Build-A-Monster

The Ultimate Monster Building Experience

Current Status: Minimum Viable Product (MVP) Complete

MVP Dashboard: https://trevoriwen.github.io/build-a-monster/

Presentation for MVP: https://docs.google.com/presentation/d/1p2H1VOYV1S2l-KxgNv2MTVLyTSLPGuzVoiJnb_SPr14/edit?usp=sharing

Overview

The task was to create a dashboard where a user could input characteristic and ability ratings for a monster and the dashboard will automatically return the predicted challenge rating for the newly created monster.
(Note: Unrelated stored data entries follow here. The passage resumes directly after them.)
import Summits.BirchSwinnertonDyer.BirchSwinnertonDyer.Theorems.VerticalContactPGSelmerBSDStubKatoBoundOfItem
import Summits.BirchSwinnertonDyer.BirchSwinnertonDyer.Theses.SelmerRank
import Literature.NumberTheory.EllipticCurves.BSDSelmerParityDokchitserProofs
import HarnessLib

/-!
# BirchSwinnertonDyer / VerticalContact — crux `PGSelmerBSD` (stmt-BirchSwinnertonDyer-17810), line `Sketch`:
# the crux from the transfer target C⁺ and THREE SIBLING ITEMS by name (glue for a planner's split)

Companion of `VerticalContactPGSelmerBSDOfFreeOrderMinimalPrime` (transfer theorem of line `Sketch`, Kato's
bound entering as the ∀-closure of the Literature fact). Here Kato enters BY NAME as the shared route item
`LeadingTerm.KatoDivisibility` (stmt-BirchSwinnertonDyer-18082), through the landed rewiring
`stub_katoBound_of_katoDivisibility`, so that the crux reads

  GZK (bsd.S17, fact) → modularity (fact) → KatoDivisibility (item 18082) → C⁺ → SelmerRankLB (item 0131)
    → SelmerRankCM (item 18086) → PGSelmerBSD,

with C⁺ = the registered stub `stub_freeOrderMinimalPrime` verbatim (one admissible prime with
`ord_{T=0} L_p ≤ r_an` for every non-CM sector curve of analytic rank `≥ 2`). This is the `--glue-by` shape for
a split of `PGSelmerBSD` into {C⁺ (to be filed), 18082, 0131, 18086} modulo the two literature facts.
Cells as in the transfer theorem: `r_an ≤ 1` by GZK at any prime; CM by the CM item at a good ordinary prime
(`exists_good_ordinary_prime_holds`); non-CM `r_an ≥ 2` at the prime of C⁺ (`corank_p ≤ ord_T L_p ≤ r_an`,
newform from modularity with `NeZero N_E` from `conductorNorm_pos_holds`; `r_an ≤ corank_p` from the LB item).
-/

set_option linter.dupNamespace false

open scoped MatrixGroups ModularForm

open CongruenceSubgroup Literature.NumberTheory.EllipticCurves.ModularForms

namespace Summit.BirchSwinnertonDyer.BirchSwinnertonDyer.Theorems

open Summit.BirchSwinnertonDyer.BirchSwinnertonDyer.Theses
open Literature.NumberTheory.EllipticCurves

/-- **Line `Sketch`, crux `PGSelmerBSD`: the crux from C⁺ and the items `KatoDivisibility` (18082),
`SelmerRankLB` (0131), `SelmerRankCM` (18086) by name, modulo Gross–Zagier–Kolyvagin (bsd.S17) and
modularity (BCDT Thm A) as named facts.** Glue shape for a planner's split of the crux. CONDITIONAL on the
two facts; C⁺ and the three items are open. [cite: Kato2004Asterisque, Thm. 17.4 (p. 273) and Thm. 18.4 (p. 281)] -/
theorem pgSelmerBSD_of_freeOrderMinimalPrime_of_items : Literature.NumberTheory.EllipticCurves.rank_eq_analyticRank_of_analyticRank_le_one → Literature.NumberTheory.EllipticCurves.ModularForms.exists_isNewformOf → Summit.BirchSwinnertonDyer.BirchSwinnertonDyer.Theses.LeadingTerm.KatoDivisibility → (∀ (W : WeierstrassCurve ℚ) [W.IsElliptic] [W.IsGloballyMinimal], (¬ ∃ (q : ℕ) (_ : Fact q.Prime), W.HasMultiplicativeReductionAtPrime q) → ¬ W.HasCM → 2 ≤ W.analyticRank → ∃ (p : ℕ) (_ : Fact p.Prime), (5 ≤ p ∧ W.HasGoodReductionAtPrime p ∧ ¬ (p : ℤ) ∣ W.frobeniusTrace p ∧ W.HasSurjectiveModNGaloisRep p) ∧ ∀ {N : ℕ} [NeZero N] (f : CuspForm (Gamma0 N) 2), IsNewformOf W f → (padicLFunction f (unitRoot W p : ℚ_[p])).order ≤ W.analyticRank) → Summit.BirchSwinnertonDyer.BirchSwinnertonDyer.Theses.VerticalContact.SelmerRankLB → Summit.BirchSwinnertonDyer.BirchSwinnertonDyer.Theses.SelmerRank.SelmerRankCM → Summit.BirchSwinnertonDyer.BirchSwinnertonDyer.Theses.VerticalContact.PGSelmerBSD := by
  intro hGZK hmod hK hC hLB hCM W _ _ hsec
  by_cases hr : W.analyticRank ≤ 1
  · exact ⟨2, ⟨Nat.prime_two⟩, selmerCorank_eq_analyticRank_of_analyticRank_le_one hGZK W 2 hr⟩
  by_cases hW : W.HasCM
  · obtain ⟨p, hp, h5, hgood, hord⟩ := WeierstrassCurve.exists_good_ordinary_prime_holds W
    exact ⟨p, hp, hCM W p h5 hgood hord hW⟩
  · obtain ⟨p, hp, ⟨h5, hgood, hord, hsurj⟩, hCp⟩ := hC W hsec hW (by omega)
    haveI : NeZero (W.conductorNorm ℤ) := ⟨(W.conductorNorm_pos_holds).ne'⟩
    obtain ⟨f, hf⟩ := hmod W
    have hub : (W.selmerCorank p : ℕ∞) ≤ (W.analyticRank : ℕ∞) :=
      (stub_katoBound_of_katoDivisibility hK W p h5 hgood hord hsurj (by omega) f hf).trans (hCp f hf)
    exact ⟨p, hp, le_antisymm (by exact_mod_cast hub) (hLB W p h5 hgood hord hsurj)⟩

end Summit.BirchSwinnertonDyer.BirchSwinnertonDyer.Theorems
/-- **POSITIVE GIBBS MASS** of a measurable event of run `K` whose restricted unit density is a.e. positive on a window of positive
radius: `0 < Gibbs_K(S)` (the constrained unit law's total mass is `Gibbs_K(S)`). [cite: Balaban1985UV3, (2) p.256 and (7) p.257] -/
theorem gibbsK_pos_of_heightDensity_pos {S : Set (GaugeField (F.P K) 0 (Matrix.specialUnitaryGroup (Fin 2) ℂ))}
    (hS : MeasurableSet S) {δ : ℝ} (hδ : 0 < δ)
    (hpos : ∀ᵐ V ∂fieldMeasure (F.P 0) 0 (Matrix.specialUnitaryGroup (Fin 2) ℂ),
      PlaqSmall δ V → 0 < heightDensity F γ (Nat.zero_le K) S V) :
    0 < gibbsK F ℰp γ K S := by
  have hw := map_unitA_restrict_window_pos F hγ K hS hδ hpos
  have hle : Measure.map (unitA F ℰp K) ((gibbsK F ℰp γ K).restrict S)
        {V : GaugeField (F.P 0) 0 (Matrix.specialUnitaryGroup (Fin 2) ℂ) | PlaqSmall δ V} ≤
      Measure.map (unitA F ℰp K) ((gibbsK F ℰp γ K).restrict S) Set.univ := measure_mono (Set.subset_univ _)
  rw [Measure.map_apply (measurable_unitA F ℰp measurableE_ℰp K) MeasurableSet.univ, Set.preimage_univ,
    Measure.restrict_apply_univ] at hle
  exact hw.trans_le hle

end Mass

/-- **THE ALL-HEIGHTS UV-SMALL-HISTORY EVENTS HAVE POSITIVE GIBBS MASS** (small coupling): for every `L`, `(b₀ > 0, p₀ > 2)` there is
`0 < γ₁ ≤ 1` with `0 < Gibbs_K(histGood F ℰp θBal K 0)` for every family with `F.L = L`, every `0 < γ ≤ γ₁` and every run `K` — so the
constrained unit laws of the route's crux r2 are non-zero and a tilt between them has a positive constant.
[cite: Balaban1985UV3, (2) p.256 and (7) p.257] -/
theorem gibbsK_histGood_pos :
    ∀ (L : ℕ) (b₀ p₀ : ℝ), 0 < b₀ → 2 < p₀ → ∃ γ₁ : ℝ, 0 < γ₁ ∧ γ₁ ≤ 1 ∧
      ∀ (F : T3Family) (γ : ℝ), F.L = L → 0 < γ → γ ≤ γ₁ → ∀ K : ℕ,
        0 < gibbsK F ℰp γ K (histGood F ℰp (θBal F.L γ b₀ p₀) K 0) := by
  intro L b₀ p₀ hb hp
  obtain ⟨γ₁, hγ₁, hγ₁1, H⟩ := heightDensity_histGood_pos_ae L b₀ p₀ hb hp
  refine ⟨γ₁, hγ₁, hγ₁1, fun F γ hFL hγ hγγ₁ K => ?_⟩
  have hL : 1 ≤ F.L := F.hL.2.le
  have hθ0 : 0 < θBal F.L γ b₀ p₀ 0 :=
    T3MinimiserStabilityReduction.θBal_pos hL hγ (hγγ₁.trans hγ₁1) hb p₀ 0
  exact gibbsK_pos_of_heightDensity_pos F hγ.le K (measurableSet_histGood F ℰp measurableE_ℰp _ K 0) hθ0
    (H F γ hFL hγ hγγ₁ 0 K (Nat.zero_le K))

/-! ## §3 A tilt between `withDensity` measures IS an a.e. sandwich of the densities modulo a positive constant -/

section Converse

variable {X : Type*} [MeasurableSpace X]

/-- **TILT ⇒ A.E. SANDWICH** (pure measure theory; converse of the tree's `isTilt_withDensity_of_sandwich_ae`): if
`λ.withDensity ρ₁` is a tilt of radius `r` of `λ.withDensity ρ₀` (`λ` σ-finite, `ρ₀, ρ₁` measurable) and is NON-ZERO, then for some
`c > 0`, a.e. `ofReal(c·e^{−r})·ρ₀ ≤ ρ₁ ≤ ofReal(c·e^{r})·ρ₀` (setwise domination `IsTilt.exists_smul_le_le_smul`, then
`ae_le_of_forall_setLIntegral_le_of_sigmaFinite`; the constant is positive because the zero constant forces the zero measure).
[cite: King1986, Thm 3.4 (3.9) p.656] -/
theorem ae_sandwich_of_isTilt_withDensity (lam : Measure X) [SigmaFinite lam] {ρ₀ ρ₁ : X → ℝ≥0∞}
    (h₀ : Measurable ρ₀) (h₁ : Measurable ρ₁) {r : ℝ}
    (ht : IsTilt (lam.withDensity ρ₀) (lam.withDensity ρ₁) r) (hne : lam.withDensity ρ₁ ≠ 0) :
    ∃ c : ℝ, 0 < c ∧ ∀ᵐ x ∂lam,
      ENNReal.ofReal (c * Real.exp (-r)) * ρ₀ x ≤ ρ₁ x ∧ ρ₁ x ≤ ENNReal.ofReal (c * Real.exp r) * ρ₀ x := by
  obtain ⟨C, hC0, hlo, hhi⟩ := IsTilt.exists_smul_le_le_smul ht
  have hCpos : 0 < C := by
    rcases hC0.lt_or_eq with hC | hC
    · exact hC
    · exfalso
      apply hne
      rw [← hC, zero_mul, ENNReal.ofReal_zero, zero_smul] at hhi
      exact le_antisymm hhi (Measure.zero_le _)
  refine ⟨C, hCpos, ?_⟩
  -- rewrite the scalar multiples as `withDensity` of scaled densities
  have hlo' : lam.withDensity (fun x => ENNReal.ofReal (C * Real.exp (-r)) * ρ₀ x) ≤ lam.withDensity ρ₁ := by
    have e : (fun x => ENNReal.ofReal (C * Real.exp (-r)) * ρ₀ x) = ENNReal.ofReal (C * Real.exp (-r)) • ρ₀ := by
      funext x; simp [Pi.smul_apply, smul_eq_mul]
    rw [e, withDensity_smul _ h₀]
    exact hlo
  have hhi' : lam.withDensity ρ₁ ≤ lam.withDensity (fun x => ENNReal.ofReal (C * Real.exp r) * ρ₀ x) := by
    have e : (fun x => ENNReal.ofReal (C * Real.exp r) * ρ₀ x) = ENNReal.ofReal (C * Real.exp r) • ρ₀ := by
      funext x; simp [Pi.smul_apply, smul_eq_mul]
    rw [e, withDensity_smul _ h₀]
    exact hhi
  have hae_lo : (fun x => ENNReal.ofReal (C * Real.exp (-r)) * ρ₀ x) ≤ᵐ[lam] ρ₁ :=
    ae_le_of_forall_setLIntegral_le_of_sigmaFinite (h₀.const_mul _) fun s hs _ => by
      rw [← withDensity_apply _ hs, ← withDensity_apply _ hs]
      exact Measure.le_iff.mp hlo' s hs
  have hae_hi : ρ₁ ≤ᵐ[lam] fun x => ENNReal.ofReal (C * Real.exp r) * ρ₀ x :=
    ae_le_of_forall_setLIntegral_le_of_sigmaFinite h₁ fun s hs _ => by
      rw [← withDensity_apply _ hs, ← withDensity_apply _ hs]
      exact Measure.le_iff.mp hhi' s hs
  filter_upwards [hae_lo, hae_hi] with x hx1 hx2
  exact ⟨hx1, hx2⟩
Additional features to this dashboard will be having the monster database pull statistical and categorical summaries to the webpage dashboard through a Tableau dashboard as well as additional values for adjusted challenge rating and encounter difficulty when given party level and size.

The reason for this project was to give anyone that plays the game more insight into what influences the challenge rating of a monster as well as allow players to spice up their game with a custom made monster.

This analysis is looking to answer 3 large questions in order to properly build this dashboard:

Can a monster’s challenge rating be predicted with given characteristics?
Can we adjust the monster’s challenge rating change for party size?
Can we predict the difficulty of an encounter with this monster for a specific party?

Process and Analysis

Technology Used

Python (Jupyter Notebook)
- pandas
- regular expression
- scikit-learn
- psycopg2
- getpass
- sqlalchemy
- Matplotlib
AWS
- RDS (Postgres)
- S3
PostgreSQL (pgAdmin4)
Tableau
HTML
CSS (Bootstrap)
JavaScript

Steps

Dataset

Main Data Used: DnD 5e Monsters | Kaggle

This data gave us many monsters and their features to use for our regression.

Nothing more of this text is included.